Nextflow Data Processing & Configuration

Our pipeline configuration is still in-development, and the contents of this document are subject to change.

Summary of Processing

Datatype	Method	Output	Tried yet?
https://nf-co.re/sarek/usage v3.2
WES or WGS	DeepVariant	Germline SNV, INDEL	Yes
WES or WGS	Strelka, Mutect2	Somatic SNV, INDEL	Yes
WES or WGS	TBD	Germline and Somatic Structural Variants	No
WES or WGS	TBD	Germline and Somatic CNV	No
WES or WGS	TBD	Tumor MSI	No
SNV, INDEL variants	TBD	Annotated Variants	No

Datatype	Method	Output	Tried yet?
https://nf-co.re/rnaseq v3.11.2
RNA-Seq	STAR with Salmon in alignment-based mode	Gene expression counts	Yes

More information about the workflows is available here: https://sagebionetworks.jira.com/wiki/spaces/WF/pages/2363359776

bam/cram to fastq conversion

When fastq files are not available, cram/bam files are converted to fastq using this pipeline: https://github.com/qbic-pipelines/bamtofastq (v1.2.0).
If unaligned bam files are available instead of fastq files, we recommend providing u-bam files for direct input to sarek 3.0.

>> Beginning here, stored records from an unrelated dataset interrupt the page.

/-- **Kauers–Moosbauer 2023, Lemma 6.** Let `B⁽¹⁾,…,B⁽⁴⁾ ∈ U` and `Γ⁽¹⁾,…,Γ⁽⁴⁾ ∈ V` with
`B⁽¹⁾⊗Γ⁽¹⁾ + B⁽²⁾⊗Γ⁽²⁾ = B⁽³⁾⊗Γ⁽³⁾ + B⁽⁴⁾⊗Γ⁽⁴⁾`, `dim⟨B⁽¹⁾,B⁽²⁾⟩ = dim⟨Γ⁽¹⁾,Γ⁽²⁾⟩ = 2` and
`Γ⁽³⁾, Γ⁽⁴⁾ ≠ 0`. Then `⟨B⁽¹⁾,B⁽²⁾⟩ = ⟨B⁽³⁾,B⁽⁴⁾⟩` and `⟨Γ⁽¹⁾,Γ⁽²⁾⟩ = ⟨Γ⁽³⁾,Γ⁽⁴⁾⟩`. Matrices
`B ⊗ Γ` are the functions `fun y z => B y * Γ z`. (KM's proof: a dependence among `B⁽¹⁾,…,B⁽⁴⁾`
and independence of `Γ⁽¹⁾, Γ⁽²⁾`; here the memberships are read off by contracting with dual
functionals, the reverse inclusions using that `B⁽³⁾,B⁽⁴⁾` and `Γ⁽³⁾,Γ⁽⁴⁾` are themselves
independent by the pencil lemma. KM's hypothesis `Γ⁽⁴⁾ ≠ 0` is not needed and is omitted;
"`dim = 2`" is rendered as `LinearIndependent K ![·, ·]`.) [cite: KauersMoosbauer2022FlipGraphs, Lemma 6] -/
theorem kauersMoosbauer2023_lem6 (b₁ b₂ b₃ b₄ : κ → K) (c₁ c₂ c₃ c₄ : μ → K)
    (hsum : ((fun y z => b₁ y * c₁ z) + fun y z => b₂ y * c₂ z) =
      (fun y z => b₃ y * c₃ z) + fun y z => b₄ y * c₄ z)
    (hb : LinearIndependent K ![b₁, b₂]) (hc : LinearIndependent K ![c₁, c₂]) (hc₃ : c₃ ≠ 0) :
    Submodule.span K ({b₁, b₂} : Set (κ → K)) = Submodule.span K {b₃, b₄} ∧
      Submodule.span K ({c₁, c₂} : Set (μ → K)) = Submodule.span K {c₃, c₄} := by
  -- the identity with explicit scalars, to match the pencil lemmas
  have N : (1 : K) • (fun y z => b₁ y * c₁ z) + (1 : K) • (fun y z => b₂ y * c₂ z) =
      (1 : K) • (fun y z => b₃ y * c₃ z) + (1 : K) • (fun y z => b₄ y * c₄ z) := by
    simp only [one_smul]; exact hsum
  have hb₃ : b₃ ≠ 0 := by
    rintro rfl
    have single : (1 : K) • (fun y z => b₁ y * c₁ z) + (1 : K) • (fun y z => b₂ y * c₂ z) =
        fun y z => b₄ y * c₄ z := by
      rw [N]; funext y z
      simp only [Pi.add_apply, Pi.smul_apply, Pi.zero_apply, smul_eq_mul]; ring
    rcases pencil_rankOne hb hc single with h | h <;> exact one_ne_zero h
  have hc34 : LinearIndependent K ![c₃, c₄] := by
    by_contra h
    obtain ⟨ρ, hρ⟩ := exists_eq_smul_of_not_pair hc₃ h
    have single : (1 : K) • (fun y z => b₁ y * c₁ z) + (1 : K) • (fun y z => b₂ y * c₂ z) =
        fun y z => (b₃ + ρ • b₄) y * c₃ z := by
      rw [N]; funext y z
      simp only [hρ, Pi.add_apply, Pi.smul_apply, smul_eq_mul]; ring
    rcases pencil_rankOne hb hc single with h0 | h0 <;> exact one_ne_zero h0
  have hb34 : LinearIndependent K ![b₃, b₄] := by
    by_contra h
    obtain ⟨ρ, hρ⟩ := exists_eq_smul_of_not_pair hb₃ h
    have single : (1 : K) • (fun y z => b₁ y * c₁ z) + (1 : K) • (fun y z => b₂ y * c₂ z) =
        fun y z => b₃ y * (c₃ + ρ • c₄) z := by
      rw [N]; funext y z
      simp only [hρ, Pi.add_apply, Pi.smul_apply, smul_eq_mul]; ring
    rcases pencil_rankOne hb hc single with h0 | h0 <;> exact one_ne_zero h0
  obtain ⟨ψ₁, hψ₁1, hψ₁2⟩ := exists_dual_pair hb
  obtain ⟨ψ₂, hψ₂1, hψ₂2⟩ := exists_dual_pair' hb
  obtain ⟨χ₁, hχ₁1, hχ₁2⟩ := exists_dual_pair hc
  obtain ⟨χ₂, hχ₂1, hχ₂2⟩ := exists_dual_pair' hc
  obtain ⟨ψ₃, hψ₃3, hψ₃4⟩ := exists_dual_pair hb34
  obtain ⟨ψ₄, hψ₄3, hψ₄4⟩ := exists_dual_pair' hb34
  obtain ⟨χ₃, hχ₃3, hχ₃4⟩ := exists_dual_pair hc34
  obtain ⟨χ₄, hχ₄3, hχ₄4⟩ := exists_dual_pair' hc34
  have Nμ : ∀ χ : Module.Dual K (μ → K), (1 * χ c₁) • b₁ + (1 * χ c₂) • b₂ =
      (1 * χ c₃) • b₃ + (1 * χ c₄) • b₄ := fun χ => by
    have e := congrArg (fun M : κ → μ → K => fun y => χ (M y)) N
    simpa only [contractμ_pencil] using e
  have Nκ : ∀ ψ : Module.Dual K (κ → K), (1 * ψ b₁) • c₁ + (1 * ψ b₂) • c₂ =
      (1 * ψ b₃) • c₃ + (1 * ψ b₄) • c₄ := fun ψ => by
    have e := congrArg (fun M : κ → μ → K => fun z => ψ (fun y => M y z)) N
    simpa only [contractκ_pencil] using e
  refine ⟨?_, ?_⟩
  · apply le_antisymm
    · rw [Submodule.span_le, Set.insert_subset_iff, Set.singleton_subset_iff]
      refine ⟨?_, ?_⟩
      · have e := Nμ χ₁
        simp only [hχ₁1, hχ₁2, one_mul, one_smul, zero_smul, add_zero] at e
        exact Submodule.mem_span_pair.mpr ⟨_, _, e.symm⟩
      · have e := Nμ χ₂
        simp only [hχ₂1, hχ₂2, one_mul, one_smul, zero_smul, zero_add] at e
        exact Submodule.mem_span_pair.mpr ⟨_, _, e.symm⟩
    · rw [Submodule.span_le, Set.insert_subset_iff, Set.singleton_subset_iff]
      refine ⟨?_, ?_⟩
      · have e := Nμ χ₃
        simp only [hχ₃3, hχ₃4, one_mul, one_smul, zero_smul, add_zero] at e
        exact Submodule.mem_span_pair.mpr ⟨_, _, e⟩
      · have e := Nμ χ₄
        simp only [hχ₄3, hχ₄4, one_mul, one_smul, zero_smul, zero_add] at e
        exact Submodule.mem_span_pair.mpr ⟨_, _, e⟩
  · apply le_antisymm
    · rw [Submodule.span_le, Set.insert_subset_iff, Set.singleton_subset_iff]
      refine ⟨?_, ?_⟩
      · have e := Nκ ψ₁
        simp only [hψ₁1, hψ₁2, one_mul, one_smul, zero_smul, add_zero] at e
        exact Submodule.mem_span_pair.mpr ⟨_, _, e.symm⟩
      · have e := Nκ ψ₂
        simp only [hψ₂1, hψ₂2, one_mul, one_smul, zero_smul, zero_add] at e
        exact Submodule.mem_span_pair.mpr ⟨_, _, e.symm⟩
    · rw [Submodule.span_le, Set.insert_subset_iff, Set.singleton_subset_iff]
      refine ⟨?_, ?_⟩
      · have e := Nκ ψ₃
        simp only [hψ₃3, hψ₃4, one_mul, one_smul, zero_smul, add_zero] at e
        exact Submodule.mem_span_pair.mpr ⟨_, _, e⟩
      · have e := Nκ ψ₄
        simp only [hψ₄3, hψ₄4, one_mul, one_smul, zero_smul, zero_add] at e
        exact Submodule.mem_span_pair.mpr ⟨_, _, e⟩

end Lemmas

end Field

/-! ## KM Cor. 10 (tensor form): over `ℤ₂` the only two-element replacement is a flip -/

section TwoElements

variable {K : Type*} [Field K] {ι κ μ : Type*}

/-- In a field with two elements, `1 + 1 = 0`. [folklore] -/
private theorem one_add_one_of_two (hK : ∀ x : K, x = 0 ∨ x = 1) : (1 : K) + 1 = 0 := by
  rcases hK (1 + 1) with h | h
  · exact h
  · exact absurd (by linear_combination h) (one_ne_zero (α := K))

/-- In a field with two elements, `x - y = x + y`. [folklore] -/
private theorem sub_eq_add_of_two (hK : ∀ x : K, x = 0 ∨ x = 1) (x y : K) : x - y = x + y := by
  rw [sub_eq_add_neg, neg_eq_iff_add_eq_zero.mpr]
  calc y + y = y * (1 + 1) := by ring
    _ = 0 := by rw [one_add_one_of_two hK, mul_zero]

/-- Coefficients with respect to an independent pair are unique. [folklore] -/
private theorem pair_coeff_eq {V : Type*} [AddCommGroup V] [Module K V] {v w : V}
    (h : LinearIndependent K ![v, w]) {s t s' t' : K} (e : s • v + t • w = s' • v + t' • w) :
    s = s' ∧ t = t' := by
  have h0 : (s - s') • v + (t - t') • w = 0 := by
    rw [sub_smul, sub_smul, ← sub_eq_zero.mpr e]
    abel
  obtain ⟨h₁, h₂⟩ := (LinearIndependent.pair_iff.mp h) _ _ h0
  exact ⟨sub_eq_zero.mp h₁, sub_eq_zero.mp h₂⟩

/-- The finite heart of KM Cor. 10: over a field with two elements, writing
`B⁽³⁾ = α₃B⁽¹⁾ + β₃B⁽²⁾`, `Γ⁽³⁾ = γ₃Γ⁽¹⁾ + δ₃Γ⁽²⁾`, `B⁽⁴⁾ = α₄B⁽¹⁾ + β₄B⁽²⁾`,
`Γ⁽⁴⁾ = γ₄Γ⁽¹⁾ + δ₄Γ⁽²⁾`, the matrix identity `B⁽¹⁾⊗Γ⁽¹⁾ + B⁽²⁾⊗Γ⁽²⁾ = B⁽³⁾⊗Γ⁽³⁾ + B⁽⁴⁾⊗Γ⁽⁴⁾`
(four coefficient equations) has exactly six solutions: the two trivial ones and the two flips in
either order ("Because of `K = ℤ₂`, this can only be if `B⁽³⁾ = B⁽¹⁾ + B⁽²⁾` or
`Γ⁽³⁾ = Γ⁽¹⁾ + Γ⁽²⁾` and likewise for `B⁽⁴⁾` and `Γ⁽⁴⁾`", KM, proof of Cor. 10); checked by
exhausting the `2⁸` cases. [folklore] -/
private theorem pencil_solutions_of_two (hK : ∀ x : K, x = 0 ∨ x = 1)
    (α₃ β₃ γ₃ δ₃ α₄ β₄ γ₄ δ₄ : K)
    (e₁ : α₃ * γ₃ + α₄ * γ₄ = 1) (e₂ : α₃ * δ₃ + α₄ * δ₄ = 0) (e₃ : β₃ * γ₃ + β₄ * γ₄ = 0)
    (e₄ : β₃ * δ₃ + β₄ * δ₄ = 1) :
    (α₃ = 1 ∧ β₃ = 0 ∧ γ₃ = 1 ∧ δ₃ = 0 ∧ α₄ = 0 ∧ β₄ = 1 ∧ γ₄ = 0 ∧ δ₄ = 1) ∨
      (α₃ = 0 ∧ β₃ = 1 ∧ γ₃ = 0 ∧ δ₃ = 1 ∧ α₄ = 1 ∧ β₄ = 0 ∧ γ₄ = 1 ∧ δ₄ = 0) ∨
      (α₃ = 1 ∧ β₃ = 1 ∧ γ₃ = 1 ∧ δ₃ = 0 ∧ α₄ = 0 ∧ β₄ = 1 ∧ γ₄ = 1 ∧ δ₄ = 1) ∨
      (α₃ = 0 ∧ β₃ = 1 ∧ γ₃ = 1 ∧ δ₃ = 1 ∧ α₄ = 1 ∧ β₄ = 1 ∧ γ₄ = 1 ∧ δ₄ = 0) ∨
      (α₃ = 1 ∧ β₃ = 0 ∧ γ₃ = 1 ∧ δ₃ = 1 ∧ α₄ = 1 ∧ β₄ = 1 ∧ γ₄ = 0 ∧ δ₄ = 1) ∨
      (α₃ = 1 ∧ β₃ = 1 ∧ γ₃ = 0 ∧ δ₃ = 1 ∧ α₄ = 1 ∧ β₄ = 0 ∧ γ₄ = 1 ∧ δ₄ = 1) := by
  have h11 : (1 : K) + 1 = 0 := one_add_one_of_two hK
  have h10 : (1 : K) ≠ 0 := one_ne_zero
  rcases hK α₃ with rfl | rfl <;> rcases hK β₃ with rfl | rfl <;> rcases hK γ₃ with rfl | rfl <;>
    rcases hK δ₃ with rfl | rfl <;> rcases hK α₄ with rfl | rfl <;> rcases hK β₄ with rfl | rfl <;>
    rcases hK γ₄ with rfl | rfl <;> rcases hK δ₄ with rfl | rfl <;>
    simp only [mul_one, mul_zero, add_zero, zero_add, h11] at e₁ e₂ e₃ e₄ <;>
    first
    | exact absurd e₁ h10.symm
    | exact absurd e₂ h10
    | exact absurd e₃ h10
    | exact absurd e₄ h10.symm
    | simp [h10, h10.symm]

/-- **Kauers–Moosbauer 2023, Cor. 10 (tensor form; the two replaced elements).** Over a field with
two elements (`K = ℤ₂`), let `a₁⊗b₁⊗c₁ + a₂⊗b₂⊗c₂ = a₃⊗b₃⊗c₃ + a₄⊗b₄⊗c₄` with `aᵢ ≠ 0`,
`b₃, c₃ ≠ 0`, `b₁,b₂` and `c₁,c₂` independent (the situation of Thm. 7, reached in the proof of
Cor. 10 after "say `dim⟨B⁽¹⁾,B⁽²⁾⟩ = dim⟨Γ⁽¹⁾,Γ⁽²⁾⟩ = 2`") and `{T₁,T₂} ≠ {T₃,T₄}`. Then
`A⁽¹⁾ = A⁽²⁾ = A⁽³⁾ = A⁽⁴⁾` ("therefore we also have `A⁽¹⁾ = A⁽²⁾ = A⁽³⁾ = A⁽⁴⁾`") and
`{T₃, T₄} = {T₁ + T, T₂ − T}` for some `T ∈ {A⊗B⊗Γ', A⊗B'⊗Γ}` — i.e. `{T₃,T₄}` arises from
`{T₁,T₂}` by a FLIP in the sense of Def. 4 ("Thus, `S'` is a flip of `S`"). The scheme-level
wrapper (irreducible schemes `S, S'` of equal rank differing in exactly two elements, whose
irreducibility supplies the two independence hypotheses) is not formalised; this is its content for
the two exchanged elements. [cite: KauersMoosbauer2022FlipGraphs, Cor. 10] -/
theorem kauersMoosbauer2023_cor10 (hK : ∀ x : K, x = 0 ∨ x = 1) (a₁ a₂ a₃ a₄ : ι → K)
    (b₁ b₂ b₃ b₄ : κ → K) (c₁ c₂ c₃ c₄ : μ → K) (ha₁ : a₁ ≠ 0) (ha₂ : a₂ ≠ 0) (ha₃ : a₃ ≠ 0)
    (ha₄ : a₄ ≠ 0) (hb₃ : b₃ ≠ 0) (hc₃ : c₃ ≠ 0)
    (hb : LinearIndependent K ![b₁, b₂]) (hc : LinearIndependent K ![c₁, c₂])
    (hsum : triad a₁ b₁ c₁ + triad a₂ b₂ c₂ = triad a₃ b₃ c₃ + triad a₄ b₄ c₄)
    (hne : ({triad a₁ b₁ c₁, triad a₂ b₂ c₂} : Set (ι → κ → μ → K)) ≠
      {triad a₃ b₃ c₃, triad a₄ b₄ c₄}) :
    (a₂ = a₁ ∧ a₃ = a₁ ∧ a₄ = a₁) ∧
      ∃ T ∈ ({triad a₁ b₁ c₂, triad a₁ b₂ c₁} : Set (ι → κ → μ → K)),
        ({triad a₃ b₃ c₃, triad a₄ b₄ c₄} : Set (ι → κ → μ → K)) =
          {triad a₁ b₁ c₁ + T, triad a₂ b₂ c₂ - T} := by
  obtain ⟨h1, h2, h3⟩ :=
    kauersMoosbauer2023_thm7 a₁ a₂ a₃ a₄ b₁ b₂ b₃ b₄ c₁ c₂ c₃ c₄ ha₁ ha₂ ha₃ ha₄ hb₃ hc₃ hb hc
      hsum hne
  -- (1) over `ℤ₂` a line has one non-zero point: all `aᵢ` are equal.
  have hline : ∀ v ∈ ({a₁, a₂, a₃, a₄} : Set (ι → K)), v ≠ 0 → v = a₁ := by
    intro v hv hv0
    set V := Submodule.span K ({a₁, a₂, a₃, a₄} : Set (ι → K))
    have ha₁V : a₁ ∈ V := Submodule.subset_span (by simp)
    have hvV : v ∈ V := Submodule.subset_span hv
    have hne0 : (⟨a₁, ha₁V⟩ : V) ≠ 0 := fun h0 => ha₁ (by simpa using congrArg Subtype.val h0)
    obtain ⟨c, hc'⟩ := (finrank_eq_one_iff_of_nonzero' _ hne0).mp h1 ⟨v, hvV⟩
    have hcv : c • a₁ = v := by simpa using congrArg Subtype.val hc'
    have hc0 : c ≠ 0 := by
      rintro rfl
      exact hv0 (by rw [← hcv, zero_smul])
    rw [← hcv, (hK c).resolve_left hc0, one_smul]
  have e₂ : a₂ = a₁ := hline a₂ (by simp) ha₂
  have e₃ : a₃ = a₁ := hline a₃ (by simp) ha₃
  have e₄ : a₄ = a₁ := hline a₄ (by simp) ha₄
  refine ⟨⟨e₂, e₃, e₄⟩, ?_⟩
  obtain ⟨e₂', e₃', e₄'⟩ : a₁ = a₂ ∧ a₁ = a₃ ∧ a₁ = a₄ := ⟨e₂.symm, e₃.symm, e₄.symm⟩
  subst e₂' e₃' e₄'
  -- (2), (3): coordinates of `b₃, b₄, c₃, c₄` in the bases `b₁, b₂` and `c₁, c₂`.
  have hb₃m : b₃ ∈ Submodule.span K ({b₁, b₂} : Set (κ → K)) := by
    rw [h2]; exact Submodule.subset_span (by simp)
  have hb₄m : b₄ ∈ Submodule.span K ({b₁, b₂} : Set (κ → K)) := by
    rw [h2]; exact Submodule.subset_span (by simp)
  have hc₃m : c₃ ∈ Submodule.span K ({c₁, c₂} : Set (μ → K)) := by
    rw [h3]; exact Submodule.subset_span (by simp)
  have hc₄m : c₄ ∈ Submodule.span K ({c₁, c₂} : Set (μ → K)) := by
    rw [h3]; exact Submodule.subset_span (by simp)
  obtain ⟨α₃, β₃, hb₃e⟩ := Submodule.mem_span_pair.mp hb₃m
  obtain ⟨α₄, β₄, hb₄e⟩ := Submodule.mem_span_pair.mp hb₄m
  obtain ⟨γ₃, δ₃, hc₃e⟩ := Submodule.mem_span_pair.mp hc₃m
  obtain ⟨γ₄, δ₄, hc₄e⟩ := Submodule.mem_span_pair.mp hc₄m
  -- dual functionals and the matrix identity `b₁⊗c₁ + b₂⊗c₂ = b₃⊗c₃ + b₄⊗c₄`
  obtain ⟨ψ₁, hψ₁1, hψ₁2⟩ := exists_dual_pair hb
  obtain ⟨ψ₂, hψ₂1, hψ₂2⟩ := exists_dual_pair' hb
  obtain ⟨θ, hθ⟩ := Module.Projective.exists_dual_eq_one K ha₁
  have N : (1 : K) • (fun y z => b₁ y * c₁ z) + (1 : K) • (fun y z => b₂ y * c₂ z) =
      (1 : K) • (fun y z => b₃ y * c₃ z) + (1 : K) • (fun y z => b₄ y * c₄ z) := by
    have e := congrArg (fun t : ι → κ → μ → K => fun y z => θ (fun x => t x y z)) hsum
    simp only [contract₁_pair, hθ] at e
    exact e
  have hψ₁3 : ψ₁ b₃ = α₃ := by
    rw [← hb₃e, map_add, map_smul, map_smul, hψ₁1, hψ₁2, smul_eq_mul, smul_eq_mul]; ring
  have hψ₁4 : ψ₁ b₄ = α₄ := by
    rw [← hb₄e, map_add, map_smul, map_smul, hψ₁1, hψ₁2, smul_eq_mul, smul_eq_mul]; ring
  have hψ₂3 : ψ₂ b₃ = β₃ := by
    rw [← hb₃e, map_add, map_smul, map_smul, hψ₂1, hψ₂2, smul_eq_mul, smul_eq_mul]; ring
  have hψ₂4 : ψ₂ b₄ = β₄ := by
    rw [← hb₄e, map_add, map_smul, map_smul, hψ₂1, hψ₂2, smul_eq_mul, smul_eq_mul]; ring
  -- the four coefficient equations
  have E₁ := congrArg (fun M : κ → μ → K => fun z => ψ₁ (fun y => M y z)) N
  have E₂ := congrArg (fun M : κ → μ → K => fun z => ψ₂ (fun y => M y z)) N
  simp only [contractκ_pencil] at E₁ E₂
  simp only [one_mul, hψ₁1, hψ₁2, hψ₁3, hψ₁4, hψ₂1, hψ₂2, hψ₂3, hψ₂4, one_smul, zero_smul,
    add_zero, zero_add] at E₁ E₂
  -- `E₁ : c₁ = α₃ • c₃ + α₄ • c₄`, `E₂ : c₂ = β₃ • c₃ + β₄ • c₄`
  rw [← hc₃e, ← hc₄e] at E₁ E₂
  have F₁ : (1 : K) • c₁ + (0 : K) • c₂ =
      (α₃ * γ₃ + α₄ * γ₄) • c₁ + (α₃ * δ₃ + α₄ * δ₄) • c₂ := by
    rw [one_smul, zero_smul, add_zero]
    exact E₁.trans (by module)
  have F₂ : (0 : K) • c₁ + (1 : K) • c₂ =
      (β₃ * γ₃ + β₄ * γ₄) • c₁ + (β₃ * δ₃ + β₄ * δ₄) • c₂ := by
    rw [one_smul, zero_smul, zero_add]
    exact E₂.trans (by module)
  obtain ⟨q₁₁, q₁₂⟩ := pair_coeff_eq hc F₁
  obtain ⟨q₂₁, q₂₂⟩ := pair_coeff_eq hc F₂
  -- the pointwise identities recognising the flips (`−` is `+` when `1 + 1 = 0`)
  have hsub := sub_eq_add_of_two hK
  have flipB : ∀ (b b' : κ → K) (c : μ → K),
      triad a₁ (b + b') c = triad a₁ b c + triad a₁ b' c := fun b b' c => by
    funext x y z; simp only [Pi.add_apply, triad_apply]; ring
  have flipC : ∀ (b : κ → K) (c c' : μ → K),
      triad a₁ b (c + c') = triad a₁ b c' - triad a₁ b c := fun b c c' => by
    funext x y z; simp only [Pi.add_apply, Pi.sub_apply, triad_apply, hsub]; ring
  have flipB' : ∀ (b b' : κ → K) (c : μ → K),
      triad a₁ (b + b') c = triad a₁ b' c - triad a₁ b c := fun b b' c => by
    funext x y z; simp only [Pi.add_apply, Pi.sub_apply, triad_apply, hsub]; ring
  have flipC' : ∀ (b : κ → K) (c c' : μ → K),
      triad a₁ b (c + c') = triad a₁ b c + triad a₁ b c' := fun b c c' => by
    funext x y z; simp only [Pi.add_apply, triad_apply]; ring
  rcases pencil_solutions_of_two hK α₃ β₃ γ₃ δ₃ α₄ β₄ γ₄ δ₄ q₁₁.symm q₁₂.symm q₂₁.symm q₂₂.symm
    with ⟨rfl, rfl, rfl, rfl, rfl, rfl, rfl, rfl⟩ | ⟨rfl, rfl, rfl, rfl, rfl, rfl, rfl, rfl⟩ |
    ⟨rfl, rfl, rfl, rfl, rfl, rfl, rfl, rfl⟩ | ⟨rfl, rfl, rfl, rfl, rfl, rfl, rfl, rfl⟩ |
    ⟨rfl, rfl, rfl, rfl, rfl, rfl, rfl, rfl⟩ | ⟨rfl, rfl, rfl, rfl, rfl, rfl, rfl, rfl⟩
  all_goals
    simp only [one_smul, zero_smul, add_zero, zero_add] at hb₃e hb₄e hc₃e hc₄e
    subst hb₃e hb₄e hc₃e hc₄e
  · -- `T₃ = T₁`, `T₄ = T₂`: excluded
    exact (hne rfl).elim
  · -- `T₃ = T₂`, `T₄ = T₁`: excluded
    exact (hne (Set.pair_comm _ _)).elim
  · -- `T₃ = A⊗(B+B')⊗Γ = T₁ + T`, `T₄ = A⊗B'⊗(Γ+Γ') = T₂ − T`, with `T = A⊗B'⊗Γ`
    exact ⟨triad a₁ b₂ c₁, by simp, by rw [flipB, flipC]⟩
  · -- the same flip, listed in the other order
    exact ⟨triad a₁ b₂ c₁, by simp, by rw [flipB, flipC, Set.pair_comm]⟩
  · -- `T₃ = A⊗B⊗(Γ+Γ') = T₁ + T`, `T₄ = A⊗(B+B')⊗Γ' = T₂ − T`, with `T = A⊗B⊗Γ'`
    exact ⟨triad a₁ b₁ c₂, by simp, by rw [flipC', flipB']⟩
  · exact ⟨triad a₁ b₁ c₂, by simp, by rw [flipC', flipB', Set.pair_comm]⟩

WES and WGS Variant Calling (SNV & INDEL)

Germline SNV + INDEL

This involves transformation of WES fastq or cram files to variant call files in VCF format (.vcf files).

As of Jan 2022, the reference genome used is Homo_sapiens/GATK/GRCh38 (https://github.com/nf-core/sarek/blob/2.7.1/conf/igenomes.config#L38-L58)

The processing steps include the following:

Raw fastq files uploaded to Synapse by researcher in a folder with name format experiment_name_rnaseq_fastq_date. No white space should be present in the filenames (all filenames should have _ for whitespaces.
All experiment and sample related annotations need to be added on Synapse before processing can start. This is a required step so that a sample sheet can be generated to trigger the processing workflow
The sample sheet should contain the following information in a comma-separated file (.csv) with at least 3 columns, and a header row as shown below. (More information here)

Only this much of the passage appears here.